Processing time allows a table program to produce results based on the time of the local machine. It is the simplest notion of time, but it will generate non-deterministic results. Processing time does not require timestamp extraction or watermark generation.

There are two ways to define a processing time attribute.

Defining in DDL

The processing time attribute is defined as a computed column in CREATE table DDL using the system PROCTIME() function, the function return type is TIMESTAMP_LTZ. Please see CREATE TABLE DDL for more information about computed column.

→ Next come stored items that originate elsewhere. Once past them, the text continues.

import Mathlib
import Literature.LinearAlgebra.Matrix.MaximalVolumeErrorBounds

/-!
# ε-rank bounds for unfoldings of function samples from smoothness (QTT / two-scale lemma)

Why a SMOOTH function sampled on a fine dyadic (`b`-adic) grid has small quantics-tensor-train
(QTT) bond ranks up to a small entrywise error — the a-priori justification of rank-revealing
quantics constructions (TT-cross / TCI on function tensors).  Everything here is elementary
linear algebra plus Taylor's theorem; no singular values are used.

THE OBJECT.  The `m`-th unfolding of the quantics tensor of `f : [0,1] → ℝ` is the matrix
`(x, y) ↦ f(x + y)` whose rows are the coarse grid points `x = a_i` (the first `m` digits) and
whose columns are the fine offsets `y = y_j ∈ [0, b^{-m})` (the remaining digits): a
TWO-SCALE MATRIX `A i j = f (a i + y j)`.  More generally (Grasedyck's "vector-tensorization")
the rows of any TT-unfolding of a reshaped sample vector are the CONTIGUOUS SUB-VECTORS of the
vector [Grasedyck2010, Thm. 11], here `Matrix.of fun i j => v (finProdFinEquiv (i, j))`,
entry `v (j + L * i)`.

THE IDIOM.  "`A` is within `ε` of rank `≤ r`" is spelled out as
`∃ X, X.rank ≤ r ∧ ∀ i j, |A i j - X i j| ≤ ε` (Lindsey's `(ε,∞)`-rank `≤ r`
[Lindsey2023, §3.1 p. 6]); this is verbatim the hypothesis `hF/hδ` of the maximal-volume error
bound `Literature.LinearAlgebra.Matrix.abs_sub_crossInterp_le_of_volume_maximal` and the
hypothesis `hlow` of the TCI a-priori bound
`Literature.LinearAlgebra.TensorNetworks.TCIPivots.abs_sub_tciEval_le_of_unfoldings_volume_maximal`
(whose unfoldings are `Matrix.of fun x y => F (x.1 ++ y.1)`, cf. the digit-string form
`exists_rank_le_succ_of_contDiffAt_append` below).

RESULTS.
* `rank_le_finrank_of_forall_row_mem`, `rank_le_card_of_eq_sum_mul`: if all rows lie in a
  common subspace `V` (are combinations of `#κ` fixed row vectors) then `rank ≤ dim V`
  (`≤ #κ`) — [Grasedyck2010, Thm. 11 ("bounded by dim V_q")]; approximate version
  `exists_rank_le_card_of_abs_sub_sum_mul_le` = [Lindsey2023, Lemma 1] (rows approximable to
  accuracy `ε` in a common `(N+1)`-dimensional space ⇒ `(ε,∞)`-rank `≤ N+1`).
* `exists_rank_le_add_card_of_rows` — THE EXCEPTIONAL-ROWS DEVICE of
  [Grasedyck2010, Thm. 18, proof step 2]: approximate the rows in a set `P` within `ε` by rank
  `≤ r` and KEEP THE OTHER ROWS EXACT: within `ε` of rank `≤ r + #{i | ¬ P i}` ("rank ≤ p+1+2m"
  for `2m` sub-vectors next to `m` singular points); `exists_rank_le_add_of_add`,
  `exists_rank_le_submatrix`, `exists_rank_le_transpose`: closure under sums, restriction,
  transposition.
* `rank_le_succ_of_eval_polynomial`, `rank_le_succ_of_polynomial_eval_add`,
  `rank_reshape_le_succ_of_polynomial`: rows that are polynomials of degree `≤ p` evaluated at
  COMMON nodes have rank `≤ p+1`; in particular `(f(a_i + y_j))` for a polynomial `f` of degree
  `≤ p` and ANY nodes, and every two-level reshape of the samples of `f` on an equispaced grid —
  [Grasedyck2010, Cor. 13], [Khoromskij2015, §1.2 ("r ≤ m+1 for polynomials of degree m")],
  [AliNouy2023, Part II Lemma 4.1 (arXiv:2007.00128)].
* `exists_rank_le_succ_of_contDiffAt` (THE SMOOTHNESS BOUND): if `f` is `C^{p+1}` near every
  cell `[a_i, a_i + η]`, `|f^{(p+1)}| ≤ M` there and `y_j ∈ [0, η]`, then `(f(a_i + y_j))` is
  within `M η^{p+1} / (p+1)!` of rank `≤ p+1` (row-wise Taylor polynomials at `a_i` — all in the
  span of `1, y, …, y^p` — with the Lagrange remainder); `…_of_contDiff` the global version,
  `exists_rank_le_succ_add_card_of_contDiffAt` the version with exceptional (singular) rows
  [Grasedyck2010, Thm. 18], `exists_rank_le_succ_reshape_of_contDiff` the equispaced-grid
  reshape (`η = L δ`: at QTT bond `m`, `η = b^{-m}` and the error decays like `b^{-m(p+1)}`), and
  `exists_rank_le_succ_of_contDiffAt_append` the digit-string form under the self-similarity law
  `pt (x ++ y) = pt x + θ · pt y`.  This is the Taylor-polynomial variant of
  [Lindsey2023, Prop. 2] (there: Chebyshev–Lobatto interpolation of the fine variable, constant
  `(4C/π) 2^{-m} / (p (N-p)^p)`; here: Taylor expansion in the fine variable, constant
  `C η^{p+1}/(p+1)!` with `N = p`), and of [Grasedyck2010, Thm. 18, proof step 1].
* `abs_sub_crossInterp_le_of_contDiffAt_of_volume_maximal`: composed with the maximal-volume
  quasi-optimality bound (anchor `MaximalVolumeErrorBounds`), a `(p+1)`-pivot maximal-volume
  cross interpolation of the two-scale matrix of a `C^{p+1}` function has entrywise error
  `≤ (p+2)² · M η^{p+1}/(p+1)!`.

NOT FORMALISED: the `log₂(1/ε)`-degree choice and the asymptotic-smoothness constants of
[Grasedyck2010, Thm. 18] (best polynomial approximation of asymptotically smooth functions,
proof of Thm. 18 via Börm–Löhndorf–Melenk 2005, Lemma 3.13); the Chebyshev-interpolation
constants of [Lindsey2023, Prop. 2], the Bernstein-ellipse / analytic bound
[Lindsey2023, Prop. 5] and the band-limited bound [Lindsey2023, Prop. 8, Cor. 10]; the `L^p`
tensorisation framework and Sobolev/Besov rates of [AliNouy2023]; any singular-value
(`(ε,2)`-rank) statement.

AI-produced formalisation (H21 engines group, seat eng-quad-2, 2026-08-22); no facts, no axioms
beyond Mathlib's, no `sorry`.
-/

open Matrix Finset Set
open scoped Nat
/-- The partition function is positive. [folklore] -/
theorem sum_weight_pos (c : ι → ι → ℝ) : 0 < ∑ ρ, weight c ρ :=
  Finset.sum_pos (fun ρ _ => weight_pos c ρ) Finset.univ_nonempty

/-- Unfolding of `avg`. [folklore] -/
theorem avg_def (c : ι → ι → ℝ) (f : SpinConfig ι → ℝ) :
    avg c f = (∑ ρ, f ρ * weight c ρ) / ∑ ρ, weight c ρ := rfl

/-- Additivity of the Gibbs average. [folklore] -/
theorem avg_add (c : ι → ι → ℝ) (f g : SpinConfig ι → ℝ) :
    avg c (fun ρ => f ρ + g ρ) = avg c f + avg c g := by
  simp only [avg, add_mul, Finset.sum_add_distrib, add_div]

/-- Homogeneity of the Gibbs average. [folklore] -/
theorem avg_const_mul (c : ι → ι → ℝ) (r : ℝ) (f : SpinConfig ι → ℝ) :
    avg c (fun ρ => r * f ρ) = r * avg c f := by
  simp only [avg, mul_assoc, ← Finset.mul_sum, mul_div_assoc]

/-- The Gibbs average commutes with finite sums. [folklore] -/
theorem avg_finset_sum (c : ι → ι → ℝ) {κ : Type*} (s : Finset κ) (f : κ → SpinConfig ι → ℝ) :
    avg c (fun ρ => ∑ i ∈ s, f i ρ) = ∑ i ∈ s, avg c (f i) := by
  simp only [avg, Finset.sum_mul, Finset.sum_div]
  exact Finset.sum_comm

/-- `⟨r⟩ = r`. [folklore] -/
theorem avg_const (c : ι → ι → ℝ) (r : ℝ) : avg c (fun _ => r) = r := by
  rw [avg, ← Finset.mul_sum, mul_div_assoc, div_self (sum_weight_pos c).ne', mul_one]

/-- `⟨f⟩ ≥ 0` for `f ≥ 0`. [folklore] -/
theorem avg_nonneg (c : ι → ι → ℝ) {f : SpinConfig ι → ℝ} (hf : ∀ ρ, 0 ≤ f ρ) : 0 ≤ avg c f :=
  div_nonneg (Finset.sum_nonneg fun ρ _ => mul_nonneg (hf ρ) (weight_pos c ρ).le) (sum_weight_pos c).le

/-- The exponent splits into the constant diagonal part and the off-diagonal part (`σ_a² = 1`). [folklore] -/
theorem sum_sum_coupling_eq (c : ι → ι → ℝ) (ρ : SpinConfig ι) :
    ∑ a, ∑ b, c a b * (spinAt a ρ * spinAt b ρ) =
      (∑ a, c a a) + ∑ a, ∑ b, offDiag c a b * (spinAt a ρ * spinAt b ρ) := by
  rw [← Finset.sum_add_distrib]
  refine Finset.sum_congr rfl fun a _ => ?_
  have h : ∀ b, c a b * (spinAt a ρ * spinAt b ρ) =
      (if a = b then c a b * (spinAt a ρ * spinAt b ρ) else 0) + offDiag c a b * (spinAt a ρ * spinAt b ρ) := by
    intro b
    unfold offDiag
    split_ifs <;> ring
  rw [Finset.sum_congr rfl fun b _ => h b, Finset.sum_add_distrib, Finset.sum_ite_eq]
  simp

/-- `w_c = e^{∑_a c_{a,a}} w_{offDiag c}`. [folklore] -/
theorem weight_eq_exp_mul_weight_offDiag (c : ι → ι → ℝ) (ρ : SpinConfig ι) :
    weight c ρ = Real.exp (∑ a, c a a) * weight (offDiag c) ρ := by
  rw [weight, weight, sum_sum_coupling_eq, Real.exp_add]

  1. CREATE TABLE user_actions (
  2. user_name STRING,
  3. data STRING,
  4. user_action_time AS PROCTIME() -- declare an additional field as a processing time attribute
  5. ) WITH (
  6. ...
  7. );
  8. SELECT TUMBLE_START(user_action_time, INTERVAL '10' MINUTE), COUNT(DISTINCT user_name)
  9. FROM user_actions
  10. GROUP BY TUMBLE(user_action_time, INTERVAL '10' MINUTE);

During DataStream-to-Table Conversion

The processing time attribute is defined with the .proctime property during schema definition. The time attribute must only extend the physical schema by an additional logical field. Thus, it is only definable at the end of the schema definition.

Java

  1. DataStream<Tuple2<String, String>> stream = ...;
  2. // declare an additional logical field as a processing time attribute
  3. Table table = tEnv.fromDataStream(stream, $("user_name"), $("data"), $("user_action_time").proctime());
  4. WindowedTable windowedTable = table.window(
  5. Tumble.over(lit(10).minutes())
  6. .on($("user_action_time"))
  7. .as("userActionWindow"));

Scala

  1. val stream: DataStream[(String, String)] = ...
  2. // declare an additional logical field as a processing time attribute
  3. val table = tEnv.fromDataStream(stream, $"UserActionTimestamp", $"user_name", $"data", $"user_action_time".proctime)
  4. val windowedTable = table.window(Tumble over 10.minutes on $"user_action_time" as "userActionWindow")

Python

  1. stream = ...
  2. # declare an additional logical field as a processing time attribute
  3. table = t_env.from_data_stream(stream, col("UserActionTimestamp"), col("user_name"), col("data"), col("user_action_time").proctime)
  4. windowed_table = table.window(Tumble.over(lit(10).minutes).on(col("user_action_time")).alias("userActionWindow"))